Под белым колпаком щёлки глаз киргиза расширились, но, видно, недостаточно для того, чтобы помешать вывалиться из них глазным яблокам. Он опустил свою камчу, а следом и голову в нарядном уборе, уставившись взором под ослиные копыта, в то время как пацаны Палыча трепали проснувшегося осла за уши, и осёл в благодарность потряхивал своей головой. Знакомство с животным миром продолжилось бы дольше, если бы водитель автобуса не нажал на сигнал, призывая всех к сбору.
 
Оставшуюся дорогу сыновья обсуждали с мамой как бы они назвали ослика, если бы он у них был, и пришли к единому мнению уже на подъезде к Фрунзе.

- Ослятя! Конечно, ослятя!


***

  На фрунзенском автовокзале у всех пассажиров проверяли паспорта и путевки в санатории русские солдаты в полевой форме без знаков отличия. Они формировали группы по направлениям, рассаживая их в автобусы без табличек с маршрутом и без длительной задержки, явно стараясь отправить прибывших с глаз долой из опасного города до наступления ночи. И, признаться, у них это не плохо получалось.

Стемнело рано. Но дети захотели спать ещё раньше, так и не привыкнув в дороге к новому временному поясу. Они положили свои головы на колени жены с обеих сторон, вытянув ноги вдоль чемоданов, и танки на улицах рассмотреть им так и не удалось. Уснула и жена Палыча.
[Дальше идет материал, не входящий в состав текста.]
/-- item stmt-AtomisticToContinuum-4280 · support · rank 9 · closed · moot by None · by planner
sources: LiebSeiringerSolovejYngvason2005 Thm 2.2 proof (2.22)–(2.26), Mayers2001 = doi:10.1103/physrevb.64.224521, PenroseOnsager1956 §6, Griffin1993 p.188
[support] the anchor condenses, deterministically: for every pair profile φ of cut-off b (0 < 2b <
L), every N and I ≥ ∫(1−φ²) with (N−1)I < L³, the normalised Jastrow product Π_{i<j}Φ(x_i−x_j)/‖·‖
on the torus of side L has constant-mode occupation ≥ (1 − (N−1)I/L³)²·N. Proof: n₀/N = ∫
L³|m(Y)|²dY with m = cell-mean of Ψ(·,Y); Π_jΦ(x−y_j) ≥ 1 − Σ_j(1−Φ(x−y_j)) (LSSY (2.24)–(2.25))
gives cell-mean ≥ 1 − (N−1)I/L³ while the cell-mean-square is ≤ 1. With LSSY2005_dysonProfile (I ≤
16πab²): n₀/N ≥ 1/4 for b ≤ ξ/2, ξ = (8πρa)^{-1/2}. [difficulty: provable-now] -/
@[route_item "route-AtomisticToContinuum-BECParentHamiltonian"]
def JastrowAnchorBEC : Prop :=
  ∀ (N : ℕ) (L b I : ℝ) (φ : Literature.MathematicalPhysics.QuantumManyBody.BoseGas.Space → ℝ), Literature.MathematicalPhysics.QuantumManyBody.BoseGas.IsPairProfile b φ → 0 < L → 0 < b → 2 * b < L → 0 ≤ I → Literature.MathematicalPhysics.QuantumManyBody.BoseGas.profileDefect φ ≤ ENNReal.ofReal I → ((N : ℝ) - 1) * I < L ^ 3 → ENNReal.ofReal ((1 - ((N : ℝ) - 1) * I / L ^ 3) ^ 2 * N) ≤ Literature.MathematicalPhysics.QuantumManyBody.BoseGas.condensateOccupation N L (fun X => ((Literature.MathematicalPhysics.QuantumManyBody.BoseGas.jastrow L φ Finset.univ X / Real.sqrt (Literature.MathematicalPhysics.QuantumManyBody.BoseGas.jastrowNormR L φ (Finset.univ : Finset (Fin N))) : ℝ) : ℂ))

/-- item stmt-AtomisticToContinuum-4281 · support · rank 9 · closed · moot by None · by planner
sources: Mayers2001 = doi:10.1103/physrevb.64.224521, LiebSeiringerSolovejYngvason2005 (2.24)–(2.25)
[support] deterministic dressing transfer at fixed N = n+1, L, positive profile φ (0 < 2b < L), K, J
≥ ∫(1−φ²) with nJ(1+K) < L³: for every periodic trial state Ψ, (n+1)(1−√(nJ(1+K)/L³))²/(1+K) ×
[|Ψ|²-mass of the environments Y ∈ cell^n whose dressed corrector g_Y = Ψ(·,Y)/Π_jΦ(·−y_j) satisfies
L³∫_cell|g_Y|² ≤ (1+K)|∫_cell g_Y|²] ≤ n₀(Ψ). Proof: |∫Dg| ≥ |∫g| − √(∫(1−D))·√(∫|g|²), ∫_cell(1−D)
≤ nJ, and ∫|Dg|² ≤ ∫|g|²; then n₀ = (n+1)∫L³|m|² ≥ c₀(n+1)∫_flat L³ s. [difficulty: provable-now] -/
@[route_item "route-AtomisticToContinuum-BECParentHamiltonian"]
def DressingBound : Prop :=
  ∀ (n : ℕ) (L b K J : ℝ) (φ : Literature.MathematicalPhysics.QuantumManyBody.BoseGas.Space → ℝ) (Ψ : Literature.MathematicalPhysics.QuantumManyBody.BoseGas.PeriodicTrialState (n + 1) L), Literature.MathematicalPhysics.QuantumManyBody.BoseGas.IsPairProfile b φ → (∀ x, 0 < φ x) → 0 < L → 0 < b → 2 * b < L → 0 ≤ K → 0 ≤ J → Literature.MathematicalPhysics.QuantumManyBody.BoseGas.profileDefect φ ≤ ENNReal.ofReal J → (n : ℝ) * J * (1 + K) < L ^ 3 → ENNReal.ofReal (((n : ℝ) + 1) * (1 - Real.sqrt ((n : ℝ) * J * (1 + K) / L ^ 3)) ^ 2 / (1 + K)) * (∫⁻ Y in {Y : Literature.MathematicalPhysics.QuantumManyBody.BoseGas.Config n | Y ∈ Literature.MathematicalPhysics.QuantumManyBody.BoseGas.cellN n L ∧ ENNReal.ofReal (L ^ 3) * (∫⁻ x in Literature.MathematicalPhysics.QuantumManyBody.BoseGas.cell L, (‖Ψ.ψ (Matrix.vecCons x Y) / ∏ j, (Literature.MathematicalPhysics.QuantumManyBody.BoseGas.pairFactor L φ (x - Y j) : ℂ)‖₊ : ENNReal) ^ 2) ≤ ENNReal.ofReal (1 + K) * (‖∫ x in Literature.MathematicalPhysics.QuantumManyBody.BoseGas.cell L, Ψ.ψ (Matrix.vecCons x Y) / ∏ j, (Literature.MathematicalPhysics.QuantumManyBody.BoseGas.pairFactor L φ (x - Y j) : ℂ)‖₊ : ENNReal) ^ 2}, ∫⁻ x in Literature.MathematicalPhysics.QuantumManyBody.BoseGas.cell L, (‖Ψ.ψ (Matrix.vecCons x Y)‖₊ : ENNReal) ^ 2) ≤ Literature.MathematicalPhysics.QuantumManyBody.BoseGas.condensateOccupation (n + 1) L Ψ.ψ
import Summits.QuantumFields.YangMills.Theorems.DiagonalMirrorRPRWilsonDiagonalModelOddTorusChain
import Literature.Analysis.OperatorTheory.ExpInnerProductKernelPositivity
import Mathlib.Analysis.CStarAlgebra.Matrix
import Literature.MathematicalPhysics.QuantumFieldTheory.TiltedTorusSwapRP

/-!
# Crux `DiagonalMirrorRPR` (stmt-QuantumFields-10604), line `sign-twisted-diagonal-trace`, construction F1_diag
# (director-ym O4 WORD 3 (A)): the Schur cut of the diagonal step is of POSITIVE TYPE for `β ≥ 0`
# (kernel level of the card's `B̂ = Θ𝓑 ⪰ 0`)

Helper for the crux `DiagonalMirrorRPR` of `YangMills` (routes `IsotropyFromPowerCounting`, `MirrorModularBoosts`,
`PencilRigidity`; item stmt-QuantumFields-10604), attached `--supports … --as helper`; it closes nothing by itself.
Continuation of `…Theorems.DiagonalMirrorRPRWilsonDiagonalModelOddTorusChain` (symmetric chart of the odd torus, half steps
`evenActionU` / `oddActionU`, bond-label involution `thetaHalf`, diamonds `diamond`, `evenActionU_thetaHalf`).

* `re_trace_mul_star_eq_sum`, **`re_trace_map_mul_inv_eq_sum`** (with the tree's `TiltedTorusRP.map_inv_eq_star`) — for a UNITARY representation,
  Wilson's coupling `Re tr ρ(g h⁻¹) = Re tr(ρ(g) ρ(h)†) = Σ_{a,b} (Re ρ(g)_{ab} Re ρ(h)_{ab} + Im ρ(g)_{ab} Im ρ(h)_{ab})` is a
  Euclidean inner product of REAL FEATURE VECTORS;
* `bondFeature ρ Y` (the real/imaginary parts of the entries of `ρ(D_u(Y))` over all diamonds), `inslabAction ρ X`, and
  **`evenActionU_thetaHalf_eq_sum_feature`**: `even(Y, X, ΘY″) = ⟨w(Y″), w(Y)⟩ + inslab(X)`; `abs_bondFeature_le_one`
  (unitary entries), `measurable_bondFeature`; `halfHaar` (product Haar on a half layer);
* ★ **`integral_mul_exp_twistedEven_mul_nonneg`** — for `β ≥ 0`, every in-slab configuration `X` and every bounded
  measurable real `f` on bond half layers: `0 ≤ ∫∫ f(Y) exp(β · even(Y, X, ΘY″)) f(Y″) dY dY″`, by the feature expansion
  of the exponential kernel (`Literature.Analysis.OperatorTheory.integral_mul_exp_sum_mul_mul_nonneg`).  This is the
  positivity that makes the Θ-twisted even half step `Ê = E J` a POSITIVE self-adjoint operator — and, more usefully
  (see ROADMAP-F1diag v2 on the item), gives `Ê = Φ† Φ` for the EXPLICIT ℓ²-valued feature map `Φ` of the exponential
  kernel, so that the self-adjoint realisation `Φ Ô Φ†` of the two-step operator `K_u = Ê Ô` is an honest
  square-integrable SYMMETRIC kernel on (feature index) × (in-slab half layer), to which the tree's `L²`-kernel
  Hilbert–Schmidt package (`Literature/Analysis/OperatorTheory/L2Kernel{IntegralOperator,HilbertSchmidt,Pairing}`)
  applies with no trace-class input.

OWED: that operator layer and the `famObs` pairing layer; no `def wilsonDiagonalModel : DiagonalSliceModel r sch` yet.
HONEST FRAMING: a construction helper; nothing about D_old ⟨10604⟩, the RP crux of the FOLD restate, or the summit is proved;
the Yang–Mills mass gap is NOT proved here or anywhere in the tree.

References: K. Osterwalder, E. Seiler, Ann. Phys. 110 (1978) §2–3 (bond-plane reflection positivity of Wilson's action);
E. Seiler, LNP 159 (1982) Ch. 2; C. Berg, J. P. R. Christensen, P. Ressel, *Harmonic Analysis on Semigroups* (1984)
Ch. 3 §1 (Schur products / exponentials of positive definite kernels).
-/

set_option autoImplicit false

noncomputable section

open MeasureTheory
open Literature.MathematicalPhysics.QuantumLattice Literature.MathematicalPhysics.QuantumFieldTheory
open Summit.QuantumFields.YangMills.Cruxes.DiagonalMirrorRPR.ParityBridgeColdTraces

namespace Summit.QuantumFields.YangMills.Cruxes.DiagonalMirrorRPR.SignTwistedDiagonalTrace.WilsonDiagonal

/-! ## §12 The Schur cut is of positive type for `β ≥ 0` (kernel level of `B̂ = Θ𝓑 ⪰ 0`) -/

section Feature

variable {Nc : ℕ}

/-- `Re tr(A B†) = Σ_{a,b} (Re A_{ab} Re B_{ab} + Im A_{ab} Im B_{ab})`: the real Hilbert–Schmidt pairing of complex matrices is
the Euclidean pairing of their real feature vectors. -/
theorem re_trace_mul_star_eq_sum (A B : Matrix (Fin Nc) (Fin Nc) ℂ) :
    (A * star B).trace.re = ∑ a : Fin Nc, ∑ b : Fin Nc, ((A a b).re * (B a b).re + (A a b).im * (B a b).im) := by
  simp only [Matrix.trace, Matrix.diag_apply, Matrix.mul_apply, Matrix.star_apply, Complex.re_sum,
    Complex.mul_re, Complex.star_def, Complex.conj_re, Complex.conj_im]
  refine Finset.sum_congr rfl fun a _ => Finset.sum_congr rfl fun b _ => ?_
  ring

variable {G : Type*} [Group G] (ρ : G →* Matrix (Fin Nc) (Fin Nc) ℂ)

/-- `Re tr ρ(g h⁻¹) = Σ_{a,b} (Re ρ(g)_{ab} Re ρ(h)_{ab} + Im ρ(g)_{ab} Im ρ(h)_{ab})` for unitary `ρ`: Wilson's link/diamond
coupling is a Euclidean inner product of real feature vectors (the Gram structure behind every Schur cut). -/
theorem re_trace_map_mul_inv_eq_sum (hρu : ∀ g, ρ g ∈ Matrix.unitaryGroup (Fin Nc) ℂ) (g h : G) :
    (ρ (g * h⁻¹)).trace.re =
      ∑ a : Fin Nc, ∑ b : Fin Nc, ((ρ g a b).re * (ρ h a b).re + (ρ g a b).im * (ρ h a b).im) := by
  rw [map_mul, Literature.MathematicalPhysics.QuantumFieldTheory.TiltedTorusRP.map_inv_eq_star ρ hρu,
    re_trace_mul_star_eq_sum]

end Feature

section SchurCut

variable {S : ℕ} [NeZero S] {G : Type*} [Group G] {Nc : ℕ} (ρ : G →* Matrix (Fin Nc) (Fin Nc) ℂ)

/-- Feature indices of a bond half layer: slab site, matrix entry, real/imaginary part. -/
abbrev FeatIdx (S Nc : ℕ) : Type := SlabSite S S × Fin Nc × Fin Nc × Fin 2

/-- **The real feature map of a bond half layer**: the real and imaginary parts of the entries of `ρ(D_u(Y))` over all
diamonds `D_u(Y) = Y(u,1) Y(u+1,0)`. -/
def bondFeature (Y : HalfCfg S S G) (q : FeatIdx S Nc) : ℝ :=
  if q.2.2.2 = 0 then (ρ (diamond Y q.1) q.2.1 q.2.2.1).re else (ρ (diamond Y q.1) q.2.1 q.2.2.1).im

/-- The in-slab `(2,3)` plaquette sum of an in-slab half layer (the `Y`-independent part of the even half step). -/
def inslabAction (X : HalfCfg S S G) : ℝ :=
  ∑ s : SlabSite S S, (ρ (X (s, 0) * X (s + slabStep 2, 1) * (X (s + slabStep 3, 0))⁻¹ * (X (s, 1))⁻¹)).trace.re

/-- **The Θ-twisted even half step is a Gram form plus a constant**: for unitary `ρ`,
`even(Y, X, ΘY″) = ⟨w(Y″), w(Y)⟩ + inslab(X)` with the real feature map `w = bondFeature ρ`. -/
theorem evenActionU_thetaHalf_eq_sum_feature (hρu : ∀ g, ρ g ∈ Matrix.unitaryGroup (Fin Nc) ℂ)
    (Y X Y'' : HalfCfg S S G) :
    evenActionU ρ Y X (thetaHalf Y'') =
      (∑ q : FeatIdx S Nc, bondFeature ρ Y'' q * bondFeature ρ Y q) + inslabAction ρ X := by
  rw [evenActionU_thetaHalf, Finset.sum_add_distrib, inslabAction]
  congr 1
  rw [Fintype.sum_prod_type (f := fun q : FeatIdx S Nc => bondFeature ρ Y'' q * bondFeature ρ Y q)]
  refine Finset.sum_congr rfl fun s _ => ?_
  rw [re_trace_map_mul_inv_eq_sum ρ hρu,
    Fintype.sum_prod_type (f := fun ab : Fin Nc × Fin Nc × Fin 2 => bondFeature ρ Y'' (s, ab) * bondFeature ρ Y (s, ab))]
  refine Finset.sum_congr rfl fun a _ => ?_
  rw [Fintype.sum_prod_type (f := fun bc : Fin Nc × Fin 2 => bondFeature ρ Y'' (s, a, bc) * bondFeature ρ Y (s, a, bc))]
  refine Finset.sum_congr rfl fun b _ => ?_
  rw [Fin.sum_univ_two]
  simp [bondFeature]

omit [NeZero S] in
/-- The features are bounded by `1` (entries of unitary matrices). -/
theorem abs_bondFeature_le_one (hρu : ∀ g, ρ g ∈ Matrix.unitaryGroup (Fin Nc) ℂ) (Y : HalfCfg S S G)
    (q : FeatIdx S Nc) : |bondFeature ρ Y q| ≤ 1 := by
  have h := entry_norm_bound_of_unitary (hρu (diamond Y q.1)) q.2.1 q.2.2.1
  unfold bondFeature
  split_ifs
  · exact (Complex.abs_re_le_norm _).trans h
  · exact (Complex.abs_im_le_norm _).trans h

variable [TopologicalSpace G] [IsTopologicalGroup G] [MeasurableSpace G] [BorelSpace G] [SecondCountableTopology G]

/-- The features are measurable (continuous `ρ`, second countable `G`). -/
theorem measurable_bondFeature (hρ : Continuous ρ) (q : FeatIdx S Nc) :
    Measurable fun Y : HalfCfg S S G => bondFeature ρ Y q := by
  unfold bondFeature diamond
  have hc : Continuous fun Y : HalfCfg S S G => ρ (Y (q.1, 1) * Y (q.1 + slabStep 1, 0)) q.2.1 q.2.2.1 :=
    (Continuous.matrix_elem (hρ.comp (by fun_prop)) _ _)
  split_ifs
  · exact (Complex.continuous_re.comp hc).measurable
  · exact (Complex.continuous_im.comp hc).measurable

variable (S G) in
/-- Product Haar probability measure on a half layer. -/
def halfHaar [CompactSpace G] : Measure (HalfCfg S S G) :=
  Measure.pi fun _ : SlabSite S S × Fin 2 => haarProbability G

variable [CompactSpace G]

/-- **The Schur cut is of positive type for `β ≥ 0`** (kernel level of the card's `B̂ = Θ𝓑 ⪰ 0 iff β ≥ 0`, the
positivity half): for every in-slab configuration `X` and every bounded measurable real `f` on bond half layers,
`0 ≤ ∫∫ f(Y) exp(β · even(Y, X, ΘY″)) f(Y″) dY dY″` — because `even(Y, X, ΘY″) = ⟨w(Y), w(Y″)⟩ + const` and
`exp(β⟨w, w′⟩)` is a kernel of positive type (`Literature…integral_mul_exp_sum_mul_mul_nonneg`, the feature expansion of the
exponential).  This is the ingredient that makes `Ê = E J` a POSITIVE self-adjoint operator and `A = Ê^{1/2} Ô Ê^{1/2}`
available (OWED, operator layer). -/
theorem integral_mul_exp_twistedEven_mul_nonneg (hρu : ∀ g, ρ g ∈ Matrix.unitaryGroup (Fin Nc) ℂ) (hρ : Continuous ρ)
    {β : ℝ} (hβ : 0 ≤ β) (X : HalfCfg S S G) (f : HalfCfg S S G → ℝ) (hf : Measurable f) (C : ℝ)
    (hC : ∀ Y, |f Y| ≤ C) :
    0 ≤ ∫ z : HalfCfg S S G × HalfCfg S S G, f z.1 * Real.exp (β * evenActionU ρ z.1 X (thetaHalf z.2)) * f z.2
      ∂((halfHaar S G).prod (halfHaar S G)) := by
  haveI : IsFiniteMeasure (halfHaar S G) := by unfold halfHaar; infer_instance
  -- reindex the features over `Fin p`
  set e : FeatIdx S Nc ≃ Fin (Fintype.card (FeatIdx S Nc)) := Fintype.equivFin (FeatIdx S Nc) with he
  set v : HalfCfg S S G → Fin (Fintype.card (FeatIdx S Nc)) → ℝ := fun Y j => bondFeature ρ Y (e.symm j) with hv
  have hsum : ∀ Y Y'' : HalfCfg S S G,
      ∑ q : FeatIdx S Nc, bondFeature ρ Y'' q * bondFeature ρ Y q = ∑ j, v Y j * v Y'' j := by
    intro Y Y''
    rw [← e.symm.sum_comp]
    exact Finset.sum_congr rfl fun j _ => mul_comm _ _
  have hpos := Literature.Analysis.OperatorTheory.integral_mul_exp_sum_mul_mul_nonneg (halfHaar S G) v
    (fun j => measurable_bondFeature ρ hρ (e.symm j)) 1 (fun Y j => abs_bondFeature_le_one ρ hρu Y (e.symm j))
    β hβ f hf C hC
  have hrw : (fun z : HalfCfg S S G × HalfCfg S S G =>
      f z.1 * Real.exp (β * evenActionU ρ z.1 X (thetaHalf z.2)) * f z.2) =
      fun z => Real.exp (β * inslabAction ρ X) * (f z.1 * Real.exp (β * ∑ j, v z.1 j * v z.2 j) * f z.2) := by
    funext z
    rw [evenActionU_thetaHalf_eq_sum_feature ρ hρu, hsum, mul_add, Real.exp_add]
    ring
  rw [hrw, integral_const_mul]
  exact mul_nonneg (Real.exp_pos _).le hpos

end SchurCut

end Summit.QuantumFields.YangMills.Cruxes.DiagonalMirrorRPR.SignTwistedDiagonalTrace.WilsonDiagonal

end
Пока они ждали очереди своей группы в Чолпон-Ату, Палыч всё прислушивался: не загремит ли где-то знакомый двенадцатицилиндровый мотор? Не грохнет ли выстрел? Но кроме мирного жужжания «жигулей» и пугливых хлопков из их глушителей ничего серьёзного в тёмном городе слышно не было…

С грехом пополам, после полуночи, вся сонная семья погрузилась в ПАЗик, и тот медленно затарахтел по полутёмным улицам киргизской столицы всё выше и выше в горы, обещая поднять их ещё на километр ближе к небу, невидимому в пыльное окно автобуса… Вот тогда и Палыч уснул…

Часа через четыре, перед рассветом, их высадили у закрытых дверей санатория. На стук долго никто не отзывался, пока, наконец, в дверной щели не показалось сморщенное личико какой-то старушки, которая очень понятно и чётко объяснила (правда, на украинском), что в санатории «Волна» завтра санитарный день, а заезд по путёвкам будет только послезавтра, посмотрите внимательно, что у вас написано там по-русски. Палыч посмотрел: действительно послезавтра. Это если бы поездом двигались, как положено. Денёчек по Фрунзе погуляли, со временем пообвыкли, как и планировали, а тут танки у вас… И что теперь делать? Не ночевать же на улице с детьми? Из Сибири ехали четверо суток… Старушка сжалилась и со вздохом запустила семью в фойе.

- Лягайтэ тут на дыван, мисця выстачить, - показала она пальцем внутрь помещения. – Вранцы начальство прийде, розберется…

И как в воду глядела, в прозрачную воду Иссык-Куля!

Еще через четыре часа в фойе впорхнула другая старушка, лёгкая, как цыплячье пёрышко, разбудила жену Палыча и представилась:

- Хельга Францевна, замдиректора. Я вас прекрасно понимаю. Всё сейчас устроим. У нас лучший отдых для геологов. Вы ведь геологи?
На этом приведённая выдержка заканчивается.